Figure 5. Lethal control PLK1 provides high editing efficiency of the cell cycle regulator gene PLK1 and induces cell death within 3 days. A) Knockout score and B) Cell viability for lethal control, PLK1, versus negative control, NTC3.
EditCo's lethal control is ideal for for optimizing gene editing conditions and validating the transfection efficiency since it provides a very clear phenotype easily assessed via microscopy or a simple cell viability assay.
* Each cell line was genetically modified using EditCo’s proprietary process under optimized editing conditions. Editing efficiency was evaluated 72 hours post-nucleofection.

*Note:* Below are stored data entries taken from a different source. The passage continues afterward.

import Summits.QuantumFields.YangMills.Theorems.UnitScaleTiltProp7HessWOfFibreCoreT3Rows
import Literature.MathematicalPhysics.QuantumFieldTheory.Balaban1983to89.B7Prop6Flat
import HarnessLib

/-!
# Route `UnitScaleTilt`, crux K1 child «MinimiserStabilityRegPr» (stmt-QuantumFields-19200), route-R E′ path (α′) — THE CURVED-JUNCTION LETTERS, (J-a):
# Ad-COVARIANCE OF THE DOOR's LETTERS UNDER A SIMULTANEOUS GAUGE CHANGE OF THE PAIR `(W, Y) ↦ (W^σ, Y^σ)`:
# the chart `(Y^σ)_b(W^σ)_b⁻¹ = σ(b₋)·(Y_bW_b⁻¹)·σ(b₋)⁻¹`, its Hermitian logarithm, and the covariant divergence `D^*_{W^σ}(Ad_σA) = Ad_σ(D^*_W A)`

Cell `ym3-torus` ∕ width seat `ym-ust-19200-w1` (gen 11; pen «w1: J-letters GO», ★p1 g14 2026-08-28 17:33Z; sibling of `…Prop7CurvedJunctionLetters` (J-b)(J-c)).
THEOREMS ONLY (0 `def`, 0 `sorry`); `--supports stmt-QuantumFields-19200`, count-neutral.  YM₃ on T³ is a ladder rung (R3), not the Clay problem; nothing here claims
the stub, the crux, d = 4 or the mass gap.

WHY.  The path-(α) doors (✓`Prop7LocMinOfPinnedChartSlice.*`) fix the background `W` and read `DIV_W(D)`, `K_W(D)`, `M(D)` of the chart `D = (−i)log(Y_bW_b⁻¹)` of a fibre point `Y`.
A covariant re-run of the flat `S_H` rows (LOCATE memo `LOCATE-CURVED-JUNCTION-w1g11.md` §1) wants to compute these in a convenient gauge of the PAIR (e.g. W's comb axial gauge
on a cell, where `‖W^σ_b − 1‖ ≤ 3e·L^{−(K−n)}` and the (J-b) rows of the sibling file apply).  This file certifies that nothing changes: under `(W, Y) ↦ (W^σ, Y^σ)` the chart is
conjugated AT THE SOURCE SITE, its Hermitian logarithm likewise ([B7] `mlog_conj`), its norm is unchanged, and the door's covariant divergence of a source-conjugated bond field is
the conjugated divergence — so `DIV`, `M` (and, by the same token, `K`) are gauge invariants of the pair.

WHAT IS PROVED (ns `…Theorems.Prop7CurvedJunctionCovariance`).  `gaugeAct_mul_inv_gaugeAct` (group level), `coe_chart_gaugeAct` (matrix level), `mlog_conj_SU`, ★`hermLog_chart_gaugeAct`
(the Hermitian-log chart is `Ad_{σ(b₋)}`-conjugated), `norm_hermLog_chart_gaugeAct` (hence `M` invariant), ★★`divB_gaugeAct_conj` (`D^*_{W^σ}(Ad_σA)(x) = σ(x)·(D^*_WA)(x)·σ(x)*`).

HONEST SCOPE.  Algebra only; the four-term linearised plaquette's covariance (`K`) is the same computation term by term and is left to the consumer's `simp` (not typed here).

References: T. Bałaban, CMP 99 (1985) 389–434 [Balaban1985BackgroundPropagators] ((3.3)–(3.9) pp.390–392, gauge covariance p.393); CMP 98 (1985) 17–51
[Balaban1985Averaging] ((11)–(13) p.19, (19)–(21) p.21); CMP 102 (1985) 277–309 [Balaban1985Variational] ((4) p.278, (15) p.280).
-/

noncomputable section

open scoped BigOperators Matrix.Norms.L2Operator Matrix

namespace Summit.QuantumFields.YangMills.Theorems.Prop7CurvedJunctionCovariance

open NormedSpace
open Literature.MathematicalPhysics.QuantumFieldTheory.Balaban1983to89
open Literature.MathematicalPhysics.QuantumFieldTheory.Balaban1983to89.T3ContinuumYM3Torus
open Finset T4Continuum
open B9Eq39Adjoint (divB)
open B10Eq27TorusAxialLog (unitsField toUField)
open B9TorusCalculus (torusT)
open MatrixLog (mlog)
open Summit.QuantumFields.YangMills.Theorems.Prop7PointLandauDivergence (divB_apply)
open Summit.QuantumFields.YangMills.Theorems.PerturbedPlaquette (norm_conj_SU)

/-! ## §1 The chart under a simultaneous gauge change -/

section Chart

variable {P : Params} {j : ℕ} {G : Type*} [GaugeGroup G]

/-- `(Y^σ)_b·((W^σ)_b)⁻¹ = σ(b₋)·(Y_b·W_b⁻¹)·σ(b₋)⁻¹` — the relative bond variable is conjugated at the source site. [cite: Balaban1985Variational, (4) p.278, (15) p.280] -/
theorem gaugeAct_mul_inv_gaugeAct (σ : GaugeTransf P j G) (Y W : GaugeField P j G) (b : PBond P j) :
    GaugeField.gaugeAct σ Y b * (GaugeField.gaugeAct σ W b)⁻¹ = σ b.src * (Y b * (W b)⁻¹) * (σ b.src)⁻¹ := by
  show σ b.src * Y b * (σ b.tgt)⁻¹ * (σ b.src * W b * (σ b.tgt)⁻¹)⁻¹ = _
  group

end Chart

section Matrices


/-- `log(gQg*) = g·log Q·g*` for `g ∈ SU` ([B7] `mlog_conj`, no side condition). [cite: Balaban1985Averaging, (19)-(21) p.21] -/
theorem mlog_conj_SU {m : Type*} [Fintype m] [DecidableEq m] (g : Matrix.specialUnitaryGroup m ℂ) (Q : Matrix m m ℂ) :
    mlog ((g : Matrix m m ℂ) * Q * star (g : Matrix m m ℂ)) = (g : Matrix m m ℂ) * mlog Q * star (g : Matrix m m ℂ) := by
  have hg := Matrix.mem_unitaryGroup_iff.mp g.2.1
  have hg' := Matrix.mem_unitaryGroup_iff'.mp g.2.1
  let u : (Matrix m m ℂ)ˣ := ⟨(g : Matrix m m ℂ), star (g : Matrix m m ℂ), hg, hg'⟩
  have h := B7Prop6Flat.mlog_conj u Q
  exact h

variable {P : Params} {j : ℕ}

/-- THE MATRIX READING of `gaugeAct_mul_inv_gaugeAct`: `↑((Y^σ)_b((W^σ)_b)⁻¹) = ↑σ(b₋)·↑(Y_bW_b⁻¹)·(↑σ(b₋))*`. [cite: Balaban1985Variational, (15) p.280] -/
theorem coe_chart_gaugeAct (σ : GaugeTransf P j (Matrix.specialUnitaryGroup (Fin 2) ℂ)) (Y W : GaugeField P j (Matrix.specialUnitaryGroup (Fin 2) ℂ)) (b : PBond P j) :
    ((GaugeField.gaugeAct σ Y b * (GaugeField.gaugeAct σ W b)⁻¹ : Matrix.specialUnitaryGroup (Fin 2) ℂ) : Matrix (Fin 2) (Fin 2) ℂ)
      = (σ b.src : Matrix (Fin 2) (Fin 2) ℂ) * ((Y b * (W b)⁻¹ : Matrix.specialUnitaryGroup (Fin 2) ℂ) : Matrix (Fin 2) (Fin 2) ℂ) * star (σ b.src : Matrix (Fin 2) (Fin 2) ℂ) := by
  rw [gaugeAct_mul_inv_gaugeAct, Submonoid.coe_mul, Submonoid.coe_mul, ← Matrix.star_eq_inv]
  rfl

/-- ★ **THE HERMITIAN-LOG CHART IS `Ad_{σ(b₋)}`-CONJUGATED**: `(−i)log ↑((Y^σ)_b((W^σ)_b)⁻¹) = σ(b₋)·((−i)log ↑(Y_bW_b⁻¹))·σ(b₋)*`.
[cite: Balaban1985Variational, (15) p.280; Balaban1985Averaging, (19)-(21) p.21] -/
theorem hermLog_chart_gaugeAct (σ : GaugeTransf P j (Matrix.specialUnitaryGroup (Fin 2) ℂ)) (Y W : GaugeField P j (Matrix.specialUnitaryGroup (Fin 2) ℂ)) (b : PBond P j) :
    (-Complex.I) • mlog (((GaugeField.gaugeAct σ Y b * (GaugeField.gaugeAct σ W b)⁻¹ : Matrix.specialUnitaryGroup (Fin 2) ℂ) : Matrix (Fin 2) (Fin 2) ℂ))
      = (σ b.src : Matrix (Fin 2) (Fin 2) ℂ) * ((-Complex.I) • mlog (((Y b * (W b)⁻¹ : Matrix.specialUnitaryGroup (Fin 2) ℂ) : Matrix (Fin 2) (Fin 2) ℂ))) * star (σ b.src : Matrix (Fin 2) (Fin 2) ℂ) := by
  rw [coe_chart_gaugeAct, mlog_conj_SU, mul_smul_comm, smul_mul_assoc]

/-- Hence the chart's bond norms (the door's `M`) are invariants of the pair. [cite: Balaban1985Averaging, (19) p.21] -/
theorem norm_hermLog_chart_gaugeAct (σ : GaugeTransf P j (Matrix.specialUnitaryGroup (Fin 2) ℂ)) (Y W : GaugeField P j (Matrix.specialUnitaryGroup (Fin 2) ℂ)) (b : PBond P j) :
    ‖(-Complex.I) • mlog (((GaugeField.gaugeAct σ Y b * (GaugeField.gaugeAct σ W b)⁻¹ : Matrix.specialUnitaryGroup (Fin 2) ℂ) : Matrix (Fin 2) (Fin 2) ℂ))‖
      = ‖(-Complex.I) • mlog (((Y b * (W b)⁻¹ : Matrix.specialUnitaryGroup (Fin 2) ℂ) : Matrix (Fin 2) (Fin 2) ℂ))‖ := by
  rw [hermLog_chart_gaugeAct, norm_conj_SU]

end Matrices

/-! ## §2 The door's covariant divergence under a simultaneous gauge change -/

section Divergence

variable {F : T3Family} {K : ℕ}

/-- ★★ **`D^*_{W^σ}(Ad_σA)(x) = σ(x)·(D^*_W A)(x)·σ(x)*`** for the DOOR's covariant divergence `divB (torusT …) (unitsField (toUField ·))` and a bond field conjugated at
its source site, `(Ad_σA)_κ(z) = σ(z)·A_κ(z)·σ(z)*`. [cite: Balaban1985BackgroundPropagators, (3.8) p.392, p.393] -/
theorem divB_gaugeAct_conj (σ : GaugeTransf (F.P K) 0 (Matrix.specialUnitaryGroup (Fin 2) ℂ)) (W : GaugeField (F.P K) 0 (Matrix.specialUnitaryGroup (Fin 2) ℂ))
    (A : Fin (F.P K).d → Site (F.P K) 0 → Matrix (Fin 2) (Fin 2) ℂ) (x : Site (F.P K) 0) :
    divB (torusT (F.P K) 0) (fun κ z => unitsField (toUField (GaugeField.gaugeAct σ W)) ⟨z, κ⟩)
        (fun κ z => (σ z : Matrix (Fin 2) (Fin 2) ℂ) * A κ z * star (σ z : Matrix (Fin 2) (Fin 2) ℂ)) x
      = (σ x : Matrix (Fin 2) (Fin 2) ℂ) * divB (torusT (F.P K) 0) (fun κ z => unitsField (toUField W) ⟨z, κ⟩) A x * star (σ x : Matrix (Fin 2) (Fin 2) ℂ) := by
  rw [divB_apply, divB_apply, Finset.mul_sum, Finset.sum_mul]
  refine Finset.sum_congr rfl fun μ _ => ?_
  -- the gauged bond variable on `⟨x − e_μ, μ⟩`: `σ(x−e_μ)·W·σ(x)⁻¹`
  have hb : ((GaugeField.gaugeAct σ W ⟨x.unshift μ, μ⟩ : Matrix.specialUnitaryGroup (Fin 2) ℂ) : Matrix (Fin 2) (Fin 2) ℂ)
      = (σ (x.unshift μ) : Matrix (Fin 2) (Fin 2) ℂ) * (W ⟨x.unshift μ, μ⟩ : Matrix (Fin 2) (Fin 2) ℂ) * star (σ x : Matrix (Fin 2) (Fin 2) ℂ) := by
    show (((σ (x.unshift μ) * W ⟨x.unshift μ, μ⟩ * (σ (PBond.tgt ⟨x.unshift μ, μ⟩))⁻¹ : Matrix.specialUnitaryGroup (Fin 2) ℂ)) : Matrix (Fin 2) (Fin 2) ℂ) = _
    rw [show PBond.tgt (⟨x.unshift μ, μ⟩ : PBond (F.P K) 0) = x from B10StarCount.shift_unshift x μ, Submonoid.coe_mul, Submonoid.coe_mul, ← Matrix.star_eq_inv]
    rfl
  have hσ : star (σ (x.unshift μ) : Matrix (Fin 2) (Fin 2) ℂ) * (σ (x.unshift μ) : Matrix (Fin 2) (Fin 2) ℂ) = 1 :=
    Matrix.mem_unitaryGroup_iff'.mp (σ (x.unshift μ)).2.1
  rw [hb]
  set s₀ : Matrix (Fin 2) (Fin 2) ℂ := (σ (x.unshift μ) : Matrix (Fin 2) (Fin 2) ℂ)
  set s₁ : Matrix (Fin 2) (Fin 2) ℂ := (σ x : Matrix (Fin 2) (Fin 2) ℂ)
  set w : Matrix (Fin 2) (Fin 2) ℂ := (W ⟨x.unshift μ, μ⟩ : Matrix (Fin 2) (Fin 2) ℂ)
  set a₀ := A μ (x.unshift μ)
  set a₁ := A μ x
  rw [star_mul, star_mul, star_star]
  -- `(s₁ w* s₀*)·(s₀ a₀ s₀*)·(s₀ w s₁*) − s₁ a₁ s₁* = s₁ (w* a₀ w − a₁) s₁*`
  have e1 : s₁ * (star w * star s₀) * (s₀ * a₀ * star s₀) * (s₀ * w * star s₁)
      = s₁ * (star w * (star s₀ * s₀) * a₀ * (star s₀ * s₀) * w) * star s₁ := by noncomm_ring
  rw [e1, hσ]
  noncomm_ring

end Divergence

end Summit.QuantumFields.YangMills.Theorems.Prop7CurvedJunctionCovariance

end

The targeted genomic region was amplified via PCR, sequenced using Sanger sequencing, and analyzed with the ICE analysis tool to determine knockout (KO) levels. To assess the impact of CRISPR editing on cell growth, total cell numbers were measured using a fluorescence-based cell counting assay 72 hours post-nucleofection. Hoechst staining was used to label all cells, while dead cells were identified via propidium iodide staining. The number of live cells was determined by subtracting dead cells from the total count.
** Representative data, found on the CRISPR controls product page, show high knockout efficiency and maintained viability across controls.
Controls Enable Confidence — and EditCo Makes It Easy
In genome editing, precision without validation is just guesswork. That’s why CRISPR controls—positive, negative, lethal, and safe harbor—are not optional extras, but essential tools for building reproducible, interpretable experiments. Whether you’re troubleshooting delivery, benchmarking editing performance, or validating phenotypes in complex cell models, controls turn uncertainty into confidence.
At EditCo, we’ve designed our suite of CRISPR controls and supporting reagents to meet researchers where they are—from early assay development to high-throughput screening. In addition to traditional single-guide formats, our unique XDel knockout guide design maximizes protein depletion. With validated sgRNAs, optimized transfection kits, and high-performance SpCas9 protein, we provide a reliable foundation for every experiment. Our controls aren’t just compatible with our Gene Knockout Kits—they complete them, enabling seamless workflows that reduce variability and accelerate discovery.
Confidence in gene editing starts with the right controls. EditCo delivers them—so you can focus on the science, not the troubleshooting.